§ **WORK INSTRUCTION**: In the entries below, which lines run from the one containing "linarith, by linarith⟩" to the one containing "(fun s hs' => (hw'at"? Copy exactly those lines, ends included, and no others.

Saved entries
import Mathlib
import Summits.NavierStokesRegularity.NavierStokesRegularity.Theorems.FilamentSkeletonRssAreaLawSlavingHoloAreaLaw
import Summits.NavierStokesRegularity.NavierStokesRegularity.Theorems.FilamentSkeletonRssAreaLawSlavingHoloSlipZeros
import Summits.NavierStokesRegularity.NavierStokesRegularity.Theorems.FilamentSkeletonRssAreaLawSlavingHoloSlipZerosNear
import Summits.NavierStokesRegularity.NavierStokesRegularity.Theorems.FilamentSkeletonRssAreaLawSlavingHoloStadiumArea
import Summits.NavierStokesRegularity.NavierStokesRegularity.Theorems.FilamentSkeletonRssAreaLawSlavingTraceUnique

/-!
# Area-law slaving, complex part 9 — `StadiumAnalyticArea` OF THE SLAVED AREA, FROM THE SLIP ALONE
# (`FilamentSkeletonRss`, child crux `TangentSkeletonNearStraight`, stmt-NavierStokesRegularity-28295, line
# `child_tangent_analytic_strip`, ∃-side of the registered stub `stub_analyticClosing`: the `StadiumAnalyticArea` conjunct)

The capstone of the complex parts 1–8 and the real parts 11–13: on the thin stadium `S = {z | |Im z| < hs ∧ |Re z − cc| < L + hs}` of
the line, let the slip `w` be holomorphic and real on the real trace, with its zero at the real point `c`, `Re w′(c) > 3/2`,
`‖w″‖ ≤ K₂`, `‖w′‖ ≤ M`, and a real floor `‖w x‖ ≥ μ₀` at real feet with `|x − c| > r₁`; let `A` be ANY differentiable solution of the
REAL area law `Re w·A′ = (3/2 − (Re w)′)·A + 4` on the trace with `A ≥ Amin > 0` (in the crux: the slaved core area of
`Theorems.AreaLawSlaving.areaLaw_regular_solution_exists`).  If `K₂(r₁ + hs) ≤ 1/4` (near rectangle inside `S`) and
`(18 + 12M + 48/Amin)·hs ≤ μ₀`, then `A` IS STADIUM-ANALYTIC: `StadiumAnalyticArea hs L cc A` holds (unfolded) — the witness is the
holomorphic regular solution `G` of complex part 4, which is zero-free-input-fed by the same floors (parts 5, 5b), identified with `A`
on the trace by part 13, and windowed by part 8.

* `deriv_im_eq_zero_of_trace_real` — a holomorphic function real on the real trace has real derivative at real points;
* `slip_ne_zero_on_stadium` — zero-freeness of the slip off `c` on `S` from the two floors;
* `stadium_analytic_area_of_slip` — the theorem.

What this leaves inside `stub_analyticClosing` for the conjunct: only producing, along the Newton scheme, a slip with these bounds on a
stadium of half-width `cs√Γ` (the scheme's own invariant, `StripPropagation` + Cauchy estimates).

HONEST FRAMING: classical analysis serving a HYPOTHETICAL filament skeleton on the NEGATIVE side of a MODEL route; no registered stub is
closed by this file and nothing here bears on Navier–Stokes regularity or blow-up.  `--supports stmt-NavierStokesRegularity-28295`.
-/

set_option linter.dupNamespace false

noncomputable section

namespace Summit.NavierStokesRegularity.NavierStokesRegularity.Theorems.AreaLawSlavingHolo

open Set Metric Filter Real
open scoped Topology

/-! ## §1 Two small facts about the slip on the stadium -/

/-- A holomorphic function on an open set, real on the real trace, has real derivative at every real point of the set. [folklore] -/
theorem deriv_im_eq_zero_of_trace_real {U : Set ℂ} (hUo : IsOpen U) {w : ℂ → ℂ} (hw : DifferentiableOn ℂ w U)
    (hw_re : ∀ x : ℝ, (x : ℂ) ∈ U → (w x).im = 0) {c : ℝ} (hc : (c : ℂ) ∈ U) : (deriv w c).im = 0 := by
  -- `Im w = Re(−I·w)`; differentiate the real trace of the holomorphic function `−I·w`
  have h1 : HasDerivAt (fun z : ℂ => -Complex.I * w z) (-Complex.I * deriv w c) (c : ℂ) :=
    ((hw.differentiableAt (hUo.mem_nhds hc)).hasDerivAt).const_mul (-Complex.I)
  have h2 : HasDerivAt (fun x : ℝ => ((fun z : ℂ => -Complex.I * w z) (x : ℂ)).re) (-Complex.I * deriv w c).re c :=
    h1.real_of_complex
  have hre : (-Complex.I * deriv w c).re = (deriv w c).im := by simp [Complex.mul_re]
  have hT : {x : ℝ | (x : ℂ) ∈ U} ∈ 𝓝 c :=
    (hUo.preimage Complex.continuous_ofReal).mem_nhds hc
  have h3 : HasDerivAt (fun x : ℝ => ((fun z : ℂ => -Complex.I * w z) (x : ℂ)).re) 0 c := by
    refine (hasDerivAt_const c (0 : ℝ)).congr_of_eventuallyEq ?_
    exact Filter.eventually_of_mem hT (fun x hx => by simp [Complex.mul_re, hw_re x hx])
  have := h2.unique h3
  rwa [hre] at this

/-- **Zero-freeness of the slip off its zero on the thin stadium** from the two floors: the non-degeneracy disc
(`ne_zero_near_of_second_deriv_le`, radius `r₁ + hs`, `K₂(r₁ + hs) ≤ 1/4 < 3/2 < ‖w′(c)‖`) on the near rectangle and the real floor
(`ne_zero_of_real_floor`, `M·hs < μ₀`) beyond it. [folklore] -/
theorem slip_ne_zero_on_stadium {hs L cc c r₁ K₂ M μ₀ : ℝ} {U : Set ℂ}
    (hU : U = {z : ℂ | |z.im| < hs ∧ |z.re - cc| < L + hs})
    {w : ℂ → ℂ} (hw : DifferentiableOn ℂ w U) (hcU : (c : ℂ) ∈ U) (hwc : w c = 0) (hwc_re : 3 / 2 < (deriv w c).re)
    (hK₂ : ∀ ζ ∈ U, ‖deriv (deriv w) ζ‖ ≤ K₂) (hK₂r : K₂ * (r₁ + hs) ≤ 1 / 4)
    (hM : ∀ ζ ∈ U, ‖deriv w ζ‖ ≤ M)
    (hfloor : ∀ x : ℝ, (x : ℂ) ∈ U → r₁ < |x - c| → μ₀ ≤ ‖w x‖) (hMhs : M * hs < μ₀) :
    ∀ z ∈ U, z ≠ c → w z ≠ 0 := by
  have hUo : IsOpen U := by rw [hU]; exact thinStadium_isOpen hs L cc
  have hUc : Convex ℝ U := by
    rw [hU]; exact Summit.NavierStokesRegularity.NavierStokesRegularity.Theorems.StadiumBaseMargin.stadium_convex hs L cc
  have hmemU : ∀ z : ℂ, z ∈ U ↔ |z.im| < hs ∧ |z.re - cc| < L + hs := by
    intro z; rw [hU]; rfl
  intro z hz hzc
  have hz' := (hmemU z).1 hz
  have hhs : 0 < hs := lt_of_le_of_lt (abs_nonneg _) hz'.1
  rcases le_or_gt |z.re - c| r₁ with hle | hlt
  · -- near: the non-degeneracy disc of radius `r₁ + hs`
    have hd : ‖z - (c : ℂ)‖ < r₁ + hs := by
      have h := Complex.norm_le_abs_re_add_abs_im (z - (c : ℂ))
      rw [Complex.sub_re, Complex.sub_im, Complex.ofReal_re, Complex.ofReal_im, sub_zero] at h
      linarith [hz'.1]
    have hR : K₂ * (r₁ + hs) < ‖deriv w (c : ℂ)‖ :=
      lt_of_le_of_lt hK₂r (by linarith [Complex.abs_re_le_norm (deriv w (c : ℂ)), le_abs_self (deriv w (c : ℂ)).re])
    exact ne_zero_near_of_second_deriv_le hUo hUc hw hK₂ hcU hwc hR hz hzc hd
  · -- far: the real floor
    have hfoot : ((z.re : ℝ) : ℂ) ∈ U := by rw [hU] at hz ⊢; exact thinStadium_foot hz
    have hMnn : 0 ≤ M := le_trans (norm_nonneg _) (hM z hz)
    have hthin : M * |z.im| < μ₀ := lt_of_le_of_lt (mul_le_mul_of_nonneg_left hz'.1.le hMnn) hMhs
    exact ne_zero_of_real_floor hUo hUc hw hM hz hfoot (hfloor z.re hfoot hlt) hthin

/-! ## §2 The capstone -/

/-- **`StadiumAnalyticArea` of the slaved area from the slip alone.**  See the module docstring.  The conclusion is the
`StadiumAnalyticArea hs L cc A` conjunct of `TangentSkeletonAnalytic` (line `child_tangent_analytic_strip` §2), `Stadium` unfolded.
[folklore] -/
theorem stadium_analytic_area_of_slip {hs L cc c r₁ K₂ M μ₀ Amin : ℝ} {U : Set ℂ}
    (hU : U = {z : ℂ | |z.im| < hs ∧ |z.re - cc| < L + hs}) (hr₁ : 0 ≤ r₁) (hrect : |c - cc| + r₁ < L + hs)
    {w : ℂ → ℂ} (hw : DifferentiableOn ℂ w U) (hw_re : ∀ x : ℝ, (x : ℂ) ∈ U → (w x).im = 0)
    (hwc : w c = 0) (hwc_re : 3 / 2 < (deriv w c).re)
    (hK₂ : ∀ ζ ∈ U, ‖deriv (deriv w) ζ‖ ≤ K₂) (hK₂r : K₂ * (r₁ + hs) ≤ 1 / 4)
    (hM : ∀ ζ ∈ U, ‖deriv w ζ‖ ≤ M) (hμ₀ : 0 < μ₀)
    (hfloor : ∀ x : ℝ, (x : ℂ) ∈ U → r₁ < |x - c| → μ₀ ≤ ‖w x‖)
    {A : ℝ → ℝ} (hAd : ∀ x : ℝ, (x : ℂ) ∈ U → DifferentiableAt ℝ A x)
    (hAeq : ∀ x : ℝ, (x : ℂ) ∈ U → (w x).re * deriv A x = (3 / 2 - deriv (fun t : ℝ => (w t).re) x) * A x + 4)
    (hAmin : 0 < Amin) (hA : ∀ x : ℝ, (x : ℂ) ∈ U → Amin ≤ A x) (hthin : (18 + 12 * M + 48 / Amin) * hs ≤ μ₀) :
    ∃ G : ℂ → ℂ, DifferentiableOn ℂ G {z : ℂ | |z.im| < hs ∧ |z.re - cc| < L + hs} ∧
      (∀ t : ℝ, (t : ℂ) ∈ {z : ℂ | |z.im| < hs ∧ |z.re - cc| < L + hs} → G t = ((A t : ℝ) : ℂ)) ∧
      ∀ z ∈ {z : ℂ | |z.im| < hs ∧ |z.re - cc| < L + hs}, A z.re / 2 ≤ (G z).re ∧ ‖G z‖ ≤ 2 * A z.re := by
  have hUo : IsOpen U := by rw [hU]; exact thinStadium_isOpen hs L cc
  have hUc : Convex ℝ U := by
    rw [hU]; exact Summit.NavierStokesRegularity.NavierStokesRegularity.Theorems.StadiumBaseMargin.stadium_convex hs L cc
  have hmemU : ∀ z : ℂ, z ∈ U ↔ |z.im| < hs ∧ |z.re - cc| < L + hs := by
    intro z; rw [hU]; rfl
  -- the empty stadium
  by_cases hhs : 0 < hs
  swap
  · refine ⟨fun _ => 0, ?_, ?_, ?_⟩
    · intro z hz; exact absurd (lt_of_le_of_lt (abs_nonneg _) hz.1) hhs
    · intro t ht; exact absurd (lt_of_le_of_lt (abs_nonneg _) ht.1) hhs
    · intro z hz; exact absurd (lt_of_le_of_lt (abs_nonneg _) hz.1) hhs
  -- the inhabited stadium: `↑c ∈ U`, real trace = `(cc − (L + hs), cc + (L + hs))`
  have hcc : |c - cc| < L + hs := by linarith
  have htraceIff : ∀ x : ℝ, (x : ℂ) ∈ U ↔ x ∈ Ioo (cc - (L + hs)) (cc + (L + hs)) := by
    intro x
    rw [hmemU]
    simp only [Complex.ofReal_im, abs_zero, Complex.ofReal_re, mem_Ioo, abs_lt]
    constructor
    · rintro ⟨-, h1, h2⟩; constructor <;> linarith
    · rintro ⟨h1, h2⟩; exact ⟨hhs, by linarith, by linarith⟩
  have hcU : (c : ℂ) ∈ U := by rw [hmemU]; exact ⟨by simpa using hhs, by simpa using hcc⟩
  have hK₂nn : 0 ≤ K₂ := le_trans (norm_nonneg _) (hK₂ c hcU)
  have hMnn : 0 ≤ M := le_trans (norm_nonneg _) (hM c hcU)
  have hMhs : M * hs < μ₀ := by
    have h48 : 0 ≤ 48 / Amin * hs := by positivity
    nlinarith [hthin, hhs]
  -- the derivative at the zero is real
  have hwc_im : (deriv w c).im = 0 := deriv_im_eq_zero_of_trace_real hUo hw hw_re hcU
  -- zero-freeness off `c`
  have hwz : ∀ z ∈ U, z ≠ c → w z ≠ 0 := slip_ne_zero_on_stadium hU hw hcU hwc hwc_re hK₂ hK₂r hM hfloor hMhs
  -- the holomorphic regular solution (complex part 4)
  obtain ⟨G, hG, hG_re, hode, hGc, htrlaw⟩ := areaLaw_holo hUo hUc hcU hw hw_re hwc hwc_re hwz
  -- identification of the real trace with `A` (real part 13)
  have hw'at : ∀ x : ℝ, (x : ℂ) ∈ U → HasDerivAt (fun t : ℝ => (w t).re) (deriv w x).re x := fun x hx =>
    ((hw.differentiableAt (hUo.mem_nhds hx)).hasDerivAt).real_of_complex
  have hident : ∀ x : ℝ, (x : ℂ) ∈ U → (G x).re = A x := by
    intro x hx
    have hcI : c ∈ Ioo (cc - (L + hs)) (cc + (L + hs)) := (htraceIff c).1 hcU
    refine Summit.NavierStokesRegularity.NavierStokesRegularity.Theorems.AreaLawSlaving.areaLaw_trace_unique
      (w := fun t : ℝ => (w t).re) (A₁ := fun t : ℝ => (G t).re) (A₂ := A) (d := (deriv w c).re) (K₂ := K₂) (Λ := M) hcI
      (fun s hs' => (hw'at s ((htraceIff s).2 hs')).differentiableAt)
      (fun s hs' => (htrlaw s ((htraceIff s).2 hs')).1.differentiableAt)
      (fun s hs' => hAd s ((htraceIff s).2 hs'))
      (fun s hs' => (htrlaw s ((htraceIff s).2 hs')).2)
      (fun s hs' => hAeq s ((htraceIff s).2 hs'))
      (by show (w c).re = 0; rw [hwc]; simp)
      (fun s hs' hsc => ?_) hwc_re hK₂nn (fun s hs' => ?_) (fun s hs' => ?_) ((htraceIff x).1 hx)
    · -- `Re w s ≠ 0` off `c`
      have hsU := (htraceIff s).2 hs'
      have hne : w s ≠ 0 := hwz s hsU (fun h => hsc (by exact_mod_cast h))
      intro h
      apply hne
      apply Complex.ext
      · simpa using h
      · simpa using hw_re s hsU
    · -- `|(Re w)′ s − d| ≤ K₂ |s − c|`
      have hsU := (htraceIff s).2 hs'
      rw [(hw'at s hsU).deriv]
      have h := deriv_sub_le_of_second_deriv_le hUo hUc hw hK₂ hsU hcU
      calc |(deriv w (s : ℂ)).re - (deriv w (c : ℂ)).re| = |(deriv w (s : ℂ) - deriv w (c : ℂ)).re| := by
            rw [Complex.sub_re]
        _ ≤ ‖deriv w (s : ℂ) - deriv w (c : ℂ)‖ := Complex.abs_re_le_norm _
        _ ≤ K₂ * ‖(s : ℂ) - (c : ℂ)‖ := h
        _ = K₂ * |s - c| := by rw [← Complex.ofReal_sub, Complex.norm_real, Real.norm_eq_abs]
    · -- `|(Re w)′ s| ≤ M`
      have hsU := (htraceIff s).2 hs'
      rw [(hw'at s hsU).deriv]
      exact (Complex.abs_re_le_norm _).trans (hM _ hsU)
  have htrace : ∀ x : ℝ, (x : ℂ) ∈ U → G x = ((A x : ℝ) : ℂ) := by
    intro x hx
    apply Complex.ext
    · simpa using hident x hx
    · simpa using hG_re x hx
  -- the window (complex part 8)
  exact stadium_area_window hU hr₁ hrect hw hG hode hwc hwc_im hwc_re hGc hK₂ hK₂r hM hμ₀ hfloor htrace hAmin hA hthin

end Summit.NavierStokesRegularity.NavierStokesRegularity.Theorems.AreaLawSlavingHolo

§ **SOLUTION TO THE PROBLEM**:
    · rintro ⟨h1, h2⟩; exact ⟨hhs, by linarith, by linarith⟩
  have hcU : (c : ℂ) ∈ U := by rw [hmemU]; exact ⟨by simpa using hhs, by simpa using hcc⟩
  have hK₂nn : 0 ≤ K₂ := le_trans (norm_nonneg _) (hK₂ c hcU)
  have hMnn : 0 ≤ M := le_trans (norm_nonneg _) (hM c hcU)
  have hMhs : M * hs < μ₀ := by
    have h48 : 0 ≤ 48 / Amin * hs := by positivity
    nlinarith [hthin, hhs]
  -- the derivative at the zero is real
  have hwc_im : (deriv w c).im = 0 := deriv_im_eq_zero_of_trace_real hUo hw hw_re hcU
  -- zero-freeness off `c`
  have hwz : ∀ z ∈ U, z ≠ c → w z ≠ 0 := slip_ne_zero_on_stadium hU hw hcU hwc hwc_re hK₂ hK₂r hM hfloor hMhs
  -- the holomorphic regular solution (complex part 4)
  obtain ⟨G, hG, hG_re, hode, hGc, htrlaw⟩ := areaLaw_holo hUo hUc hcU hw hw_re hwc hwc_re hwz
  -- identification of the real trace with `A` (real part 13)
  have hw'at : ∀ x : ℝ, (x : ℂ) ∈ U → HasDerivAt (fun t : ℝ => (w t).re) (deriv w x).re x := fun x hx =>
    ((hw.differentiableAt (hUo.mem_nhds hx)).hasDerivAt).real_of_complex
  have hident : ∀ x : ℝ, (x : ℂ) ∈ U → (G x).re = A x := by
    intro x hx
    have hcI : c ∈ Ioo (cc - (L + hs)) (cc + (L + hs)) := (htraceIff c).1 hcU
    refine Summit.NavierStokesRegularity.NavierStokesRegularity.Theorems.AreaLawSlaving.areaLaw_trace_unique
      (w := fun t : ℝ => (w t).re) (A₁ := fun t : ℝ => (G t).re) (A₂ := A) (d := (deriv w c).re) (K₂ := K₂) (Λ := M) hcI
      (fun s hs' => (hw'at s ((htraceIff s).2 hs')).differentiableAt)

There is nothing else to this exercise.